Dataset of 1000 samples generated and saved to 'synthetic_dataset.json'


# Version 1

In [None]:
import itertools
import json

adjectives = {
    "fast": 4, "bright": 5, "cold": 2, "warm": 3, "powerful": 6, 
    "heavy": 4, "strong": 5, "intense": 6, "vibrant": 5, "sturdy": 4, 
    "steady": 4, "flashing": 6, "refreshing": 5, "blinding": 6, "brightened": 5, 
    "eco-friendly": 3, "electric": 5, "brilliant": 5, "dynamic": 5, "luminous": 6, 
    "sparkling": 6
}
verbs = {
    "turn": 3, "make": 4, "activate": 5, "stop": 2, "increase": 6, 
    "decrease": 3, "start": 4, "control": 7, "adjust": 5, "boost": 6, 
    "power": 7, "optimize": 6, "trigger": 6, "enhance": 6, 
    "improve": 5, "intensify": 6, "brighten": 5, "elevate": 6, "supercharge": 7, 
    "recharge": 5, "start-up": 6, "reboot": 5, "adjust intensity": 6, 
    "speed up": 6, "increase speed": 7, "boost power": 7, "light up": 5, 
    "flicker": 3, "disable": 2, "activate power": 6,
}



nouns = ["fan", "light", "fans", "lights"]

action_labels = {
    0: "lights_on", 
    1: "lights_off",
    2: "fan_on",
    3: "fan_off" 
}

adjective_noun_verb = list(itertools.product(adjectives.keys(), nouns, verbs.keys()))
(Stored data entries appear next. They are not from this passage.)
/-! ## The gap above: a smooth plateau as trial function -/

/-- **Translates of a unimodal profile.** If `B : ℝ → ℝ` takes values in `[0, 1]` and is
non-increasing in `|x|`, then for `t ≥ 0`, `∫ |B(x + t) − B(x)| dx ≤ 2t`: the difference is
`≥ 0` for `x ≤ -t/2` and `≤ 0` for `x ≥ -t/2`, so the integral telescopes to
`2 ∫_{(-t/2, t/2]} B ≤ 2t`. [folklore] -/
theorem integral_abs_sub_le_of_plateau {B : ℝ → ℝ} (hBi : Integrable B)
    (h01 : ∀ x, B x ∈ Icc (0 : ℝ) 1) (hmono : ∀ x y, |x| ≤ |y| → B y ≤ B x) {t : ℝ} (ht : 0 ≤ t) :
    ∫ x : ℝ, |B (x + t) - B x| ≤ 2 * t := by
  set c : ℝ := -(t / 2) with hc
  have hBti : Integrable (fun x ↦ B (x + t)) := hBi.comp_add_right t
  have hle : ∀ x, x ≤ c → B x ≤ B (x + t) := fun x hx ↦ hmono _ _ (by
    have hx0 : x ≤ 0 := by linarith
    rw [abs_of_nonpos hx0, abs_le]
    constructor <;> linarith)
  have hge : ∀ x, c < x → B (x + t) ≤ B x := fun x hx ↦ hmono _ _ (by
    have hx0 : 0 ≤ x + t := by linarith
    rw [abs_of_nonneg hx0, abs_le]
    constructor <;> linarith)
  -- split the line at `c`
  have hfi : Integrable fun x ↦ |B (x + t) - B x| := (hBti.sub hBi).abs
  have hsplit := integral_add_compl (measurableSet_Iic (a := c)) hfi
  rw [compl_Iic] at hsplit
  rw [← hsplit]
  -- evaluate the two pieces
  have hpiece1 : ∫ x in Iic c, |B (x + t) - B x| = (∫ x in Iic c, B (x + t)) - ∫ x in Iic c, B x := by
    rw [← integral_sub hBti.integrableOn hBi.integrableOn]
    refine setIntegral_congr_fun measurableSet_Iic fun x hx ↦ ?_
    exact abs_of_nonneg (sub_nonneg.2 (hle x hx))
  have hpiece2 : ∫ x in Ioi c, |B (x + t) - B x| = (∫ x in Ioi c, B x) - ∫ x in Ioi c, B (x + t) := by
    rw [← integral_sub hBi.integrableOn hBti.integrableOn]
    refine setIntegral_congr_fun measurableSet_Ioi fun x hx ↦ ?_
    rw [abs_sub_comm]
    exact abs_of_nonneg (sub_nonneg.2 (hge x hx))
  -- translate the shifted pieces
  have hshift1 : ∫ x in Iic c, B (x + t) = ∫ x in Iic (c + t), B x := by
    rw [← integral_indicator measurableSet_Iic, ← integral_indicator measurableSet_Iic]
    conv_rhs => rw [← integral_add_right_eq_self _ t]
    congr 1 with x
    simp only [Set.indicator_apply, mem_Iic, add_le_add_iff_right]
  have hshift2 : ∫ x in Ioi c, B (x + t) = ∫ x in Ioi (c + t), B x := by
    rw [← integral_indicator measurableSet_Ioi, ← integral_indicator measurableSet_Ioi]
    conv_rhs => rw [← integral_add_right_eq_self _ t]
    congr 1 with x
    simp only [Set.indicator_apply, mem_Ioi, add_lt_add_iff_right]
  have hct : c + t = t / 2 := by rw [hc]; ring
  rw [hpiece1, hpiece2, hshift1, hshift2, hct]
  -- telescope to `2 ∫_{(-t/2, t/2]} B`
  have hcle : c ≤ t / 2 := by rw [hc]; linarith
  have hIic : ∫ x in Iic (t / 2), B x = (∫ x in Iic c, B x) + ∫ x in Ioc c (t / 2), B x := by
    rw [← Iic_union_Ioc_eq_Iic hcle, setIntegral_union ?_ measurableSet_Ioc hBi.integrableOn
      hBi.integrableOn]
    exact Set.disjoint_left.2 fun x hx hx' ↦ (not_lt.2 (mem_Iic.1 hx)) hx'.1
  have hIoi : ∫ x in Ioi c, B x = (∫ x in Ioc c (t / 2), B x) + ∫ x in Ioi (t / 2), B x := by
    rw [← Ioc_union_Ioi_eq_Ioi hcle, setIntegral_union Ioc_disjoint_Ioi_same measurableSet_Ioi
      hBi.integrableOn hBi.integrableOn]
  have hmid : ∫ x in Ioc c (t / 2), B x ≤ t := by
    have h1 : ∫ x in Ioc c (t / 2), B x ≤ ∫ x in Ioc c (t / 2), (1 : ℝ) :=
      setIntegral_mono_on hBi.integrableOn continuous_const.integrableOn_Ioc measurableSet_Ioc
        fun x _ ↦ (h01 x).2
    have h2 : ∫ x in Ioc c (t / 2), (1 : ℝ) = t := by
      rw [setIntegral_const, Real.volume_real_Ioc_of_le hcle, smul_eq_mul, mul_one, hc]
      ring
    linarith
  linarith
/-
Copyright (c) 2026 the pub-hodgecm-mathlib formalisation cell (harness21).  Prover seat hodgecm-mathlib-K2E3-p23 (g6), HCML Track B «K2-LIT» ∕ h413
(`stmt-HodgeConjecture-24833`), line `K2_E3_EllipticInputs`, road «GL₂-sc» (road owner K2E5-p17 (g5), dealer K2E3-plan (g4)), NON-ELLIPTIC half, brick 2N-0a:
the `Fin 2` twin of ★ B4-0 file 2 `K2E3GL3HeightBallExhaustion` (K2E3-p14 (g5)).  2026-09-04.
-/
import Summits.HodgeConjecture.HodgeConjecture.Theorems.K2E3GL3HeightBallExhaustion        -- ★ B4-0 (K2E3-p14 g5): §1 generic compactness `isCompact_setOf_scaled_integral` (any `n`)
import Summits.HodgeConjecture.HodgeConjecture.Theorems.K2E3GL2ModCocompactCentral         -- ★ (2F-b) p858773 (K2E5-p17 g5): `isCompact_image_center`, `normal_map_scalar` at `Fin 2`
import Literature.NumberTheory.Automorphic.ValuedFieldValuativeRelBridge                  -- ★ `mem_glInt_iff_forall_v_le_one`
import HarnessLib

/-!
# Road «GL₂-sc», non-elliptic half, brick 2N-0a: the scale-invariant HEIGHT-BALL compact exhaustion of `G_Λ = GL₂(F) ⧸ Λ₀·1`

Cell `pub/hodgecm-mathlib` (D-0151), Track B «K2-LIT», crux H413 = `stmt-HodgeConjecture-24833`, route of record `HCCMUnconditional`.  Lane
`--supports stmt-HodgeConjecture-24833 --as helper`; THEOREMS ONLY (no `def`, no `instance`, no `notation`, no named-fact hypothesis, no `sorry`); count-neutral.

This is the `Fin 2` reading, token for token, of ★ `K2E3GL3HeightBallExhaustion` §2 (K2E3-p14 (g5), road «GL-[M6]-sc» B4-0): Harish-Chandra's truncated orbital
integrals `Θₙ(g) = ∫_{Ω n} θ(xgx⁻¹) dx` [HarishChandra1970, Part VII §2 p. 69, §3 p. 70] are taken along a compact exhaustion `Ω` of `G_Λ := GL₂(F) ⧸ Λ₀·1` by the
scale-invariant «Ad-height» balls of ★ `K2E3GLnAdHeightBalls` (generic `n`),
  `𝔅_m(g) :≡ ∀ i j k l, |ϖ^m · g_{ij} · (g⁻¹)_{kl}| ≤ 1`   («`ϖ^m · Ad(g)` is integral»).
§1 of the `N = 3` file (compactness of `M_n(𝒪)`, of its scalings and of the GL-balls `{ϖ^a g, ϖ^b g⁻¹ integral}`) is generic in `n` and is IMPORTED, not restated.
§2 here: saturation (`preimage_mk_image_eq_of_scaleInvariant`), the image balls are open ∕ closed ∕ COMPACT (`isCompact_image_mk_setOf_adBall`: closed inside
`mk(C_m) · mk(Z)` by the generic normalisation and ★ (2F-b) `K2E3GL2ModCocompactCentral.isCompact_image_center`), and the payload
**`exists_adHeightBall_compactExhaustion_quotScalar`**: a `CompactExhaustion Ω` of `G_Λ` with (i) `mk g ∈ Ω m ↔ 𝔅_m(g)`; (ii) `Ω m` open; (iii) `Ω m⁻¹ = Ω m`;
(iv) `Ω a · Ω b ⊆ Ω (a+b)`; (v) `K_Λ = mk(GL₂(𝒪))`-bi-invariance of every `Ω m`; (vi) `mk g ∈ Ω 0 ↔ ∃ k : ℤ, ϖ^k g ∈ GL₂(𝒪)`; (vii) `Ω 0 = K_Λ` when `ϖ ∈ Λ₀`;
(viii) the torus reading `mk (diag d) ∈ Ω m ↔ ∀ i j, |ϖ^m d_i∕d_j| ≤ 1`.  Every non-elliptic brick 2N-1…2N-7 of the road consumes exactly these eight clauses.

HONEST LABEL: HC_CM is proved only modulo the 7 printed citations (2 remaining named inputs: hLiu418 = stmt-HodgeConjecture-24832, h413 =
stmt-HodgeConjecture-24833) until rung 0 closes; pure structure, count-neutral helper.

## References
* [HarishChandra1970] Harish-Chandra (notes by G. van Dijk), *Harmonic Analysis on Reductive p-adic Groups*, LNM 162 (1970), Part VII §2 p. 69 (`‖x‖`, `σ(x)`,
  `C_α`), §3 p. 70 (`Ω_T`, the passage to `G ⧸ Z`).
* [PlatonovRapinchuk1994] V. Platonov, A. Rapinchuk, *Algebraic Groups and Number Theory* (1994), §3.3 (`GL_n(𝒪_v)` compact open, `K^× = ϖ^ℤ × 𝒪^×`).
* [Cartier1979] P. Cartier, *Representations of 𝔭-adic groups: a survey*, PSPM 33.1 (1979), §IV.1 (`K = GL_n(𝒪)`, heights).
-/

open Set Function Filter
open scoped MatrixGroups Pointwise WithZero Topology
open Matrix ValuativeRel
open Literature.NumberTheory.Automorphic Literature.NumberTheory.GaloisRepresentations Literature.NumberTheory.GaloisRepresentations.IsNonarchimedeanLocalField
open Summit.HodgeConjecture.HodgeConjecture.Cruxes.H413.K2E3GL2ModCocompactCentral Summit.HodgeConjecture.HodgeConjecture.Cruxes.H413.K2E3GLnAdHeightBalls
open Summit.HodgeConjecture.HodgeConjecture.Cruxes.H413.K2E3GL3HeightBallExhaustion (isCompact_setOf_scaled_integral)

set_option linter.dupNamespace false

noncomputable section

namespace Summit.HodgeConjecture.HodgeConjecture.Cruxes.H413.K2E3GL2HeightBallExhaustion

/-! ## The exhaustion of `G_Λ = GL₂(F) ⧸ Λ₀·1` -/

section Quotient

variable {F : Type*} [Field F]

/-- **SATURATION**: for a SCALE-INVARIANT `S ⊆ GL₂(F)` and any `Λ₀ ≤ F^×`, `mk_Λ⁻¹(mk_Λ(S)) = S` (the kernel `Λ₀·1` consists of scalars). [folklore] -/
theorem preimage_mk_image_eq_of_scaleInvariant (Λ₀ : Subgroup Fˣ) {S : Set (GL (Fin 2) F)}
    (hS : ∀ (c : Fˣ) (x : GL (Fin 2) F), x ∈ S → x * Matrix.GeneralLinearGroup.scalar (Fin 2) c ∈ S) :
    (QuotientGroup.mk : GL (Fin 2) F → GL (Fin 2) F ⧸ Λ₀.map (Matrix.GeneralLinearGroup.scalar (Fin 2))) ⁻¹' ((QuotientGroup.mk) '' S) = S := by
  ext x
  refine ⟨fun ⟨y, hy, hyx⟩ => ?_, fun hx => ⟨x, hx, rfl⟩⟩
  obtain ⟨c, -, hc⟩ := Subgroup.mem_map.1 (QuotientGroup.eq.1 hyx)
  have hx : x = y * Matrix.GeneralLinearGroup.scalar (Fin 2) c := by rw [hc, mul_inv_cancel_left]
  rw [hx]
  exact hS c y hy

/-- Membership in the image of a scale-invariant set: `mk_Λ x ∈ mk_Λ(S) ↔ x ∈ S`. [folklore] -/
theorem mk_mem_image_iff_of_scaleInvariant (Λ₀ : Subgroup Fˣ) {S : Set (GL (Fin 2) F)}
    (hS : ∀ (c : Fˣ) (x : GL (Fin 2) F), x ∈ S → x * Matrix.GeneralLinearGroup.scalar (Fin 2) c ∈ S) (x : GL (Fin 2) F) :
    (QuotientGroup.mk x : GL (Fin 2) F ⧸ Λ₀.map (Matrix.GeneralLinearGroup.scalar (Fin 2))) ∈ (QuotientGroup.mk) '' S ↔ x ∈ S := by
  rw [← Set.mem_preimage, preimage_mk_image_eq_of_scaleInvariant Λ₀ hS]

variable [Valued F ℤᵐ⁰] [ValuativeRel F] [(Valued.v : Valuation F ℤᵐ⁰).Compatible] [IsNonarchimedeanLocalField F]
  (Λ₀ : Subgroup Fˣ) [(Λ₀.map (Matrix.GeneralLinearGroup.scalar (Fin 2))).Normal]

omit [ValuativeRel F] [(Valued.v : Valuation F ℤᵐ⁰).Compatible] [IsNonarchimedeanLocalField F]
  [(Λ₀.map (Matrix.GeneralLinearGroup.scalar (Fin 2))).Normal] in
/-- The image ball `mk_Λ(𝔅_m)` is OPEN in `G_Λ`. [cite: Cartier1979, §IV.1] -/
theorem isOpen_image_mk_setOf_adBall (ϖ : F) (m : ℕ) :
    IsOpen ((QuotientGroup.mk : GL (Fin 2) F → GL (Fin 2) F ⧸ Λ₀.map (Matrix.GeneralLinearGroup.scalar (Fin 2))) ''
      {g : GL (Fin 2) F | ∀ i j k l, Valued.v (ϖ ^ m * ((g : Matrix (Fin 2) (Fin 2) F) i j * ((g⁻¹ : GL (Fin 2) F) : Matrix (Fin 2) (Fin 2) F) k l)) ≤ 1}) :=
  QuotientGroup.isOpenMap_coe _ (isOpen_setOf_adBall ϖ m)

omit [ValuativeRel F] [(Valued.v : Valuation F ℤᵐ⁰).Compatible] [IsNonarchimedeanLocalField F]
  [(Λ₀.map (Matrix.GeneralLinearGroup.scalar (Fin 2))).Normal] in
/-- The image ball `mk_Λ(𝔅_m)` is CLOSED in `G_Λ` (saturated closed set, quotient map). [cite: Cartier1979, §IV.1] -/
theorem isClosed_image_mk_setOf_adBall (ϖ : F) (m : ℕ) :
    IsClosed ((QuotientGroup.mk : GL (Fin 2) F → GL (Fin 2) F ⧸ Λ₀.map (Matrix.GeneralLinearGroup.scalar (Fin 2))) ''
      {g : GL (Fin 2) F | ∀ i j k l, Valued.v (ϖ ^ m * ((g : Matrix (Fin 2) (Fin 2) F) i j * ((g⁻¹ : GL (Fin 2) F) : Matrix (Fin 2) (Fin 2) F) k l)) ≤ 1}) := by
  have hS : ∀ (c : Fˣ) (x : GL (Fin 2) F),
      x ∈ {g : GL (Fin 2) F | ∀ i j k l, Valued.v (ϖ ^ m * ((g : Matrix (Fin 2) (Fin 2) F) i j * ((g⁻¹ : GL (Fin 2) F) : Matrix (Fin 2) (Fin 2) F) k l)) ≤ 1} →
        x * Matrix.GeneralLinearGroup.scalar (Fin 2) c ∈
          {g : GL (Fin 2) F | ∀ i j k l, Valued.v (ϖ ^ m * ((g : Matrix (Fin 2) (Fin 2) F) i j * ((g⁻¹ : GL (Fin 2) F) : Matrix (Fin 2) (Fin 2) F) k l)) ≤ 1} :=
    fun c x hx => (adBall_mul_scalar_iff ϖ m x c).2 hx
  refine (QuotientGroup.isQuotientMap_mk (Λ₀.map (Matrix.GeneralLinearGroup.scalar (Fin 2)))).isClosed_preimage.1 ?_
  rw [preimage_mk_image_eq_of_scaleInvariant Λ₀ hS]
  exact isClosed_setOf_adBall ϖ m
def calculate_weight(adjective, verb):
    adj_weight = adjectives[adjective]
    verb_weight = verbs[verb]
    total_weight = adj_weight + verb_weight
    return total_weight

json_output = []
threshold = int(input("Enter the threshold for classification (1-10): "))
for perm in adjective_noun_verb:
    adjective, noun, verb = perm
    total_weight = calculate_weight(adjective, verb)
    
    if noun == "light" or noun == "lights":
        if total_weight > threshold:
            label = action_labels[0]
        else:
            label = action_labels[1]
    elif noun == "fan" or noun == "fans":
        if total_weight > threshold:
            label = action_labels[2]
        else:
            label = action_labels[3]
    
    json_output.append({
        "text": f"{adjective} {noun} {verb}",
        "label": label
    })

with open("synthetic_dataset.json", "w") as f:
    json.dump(json_output, f, indent=2)
    print("Synthetic dataset saved to synthetic_dataset.json")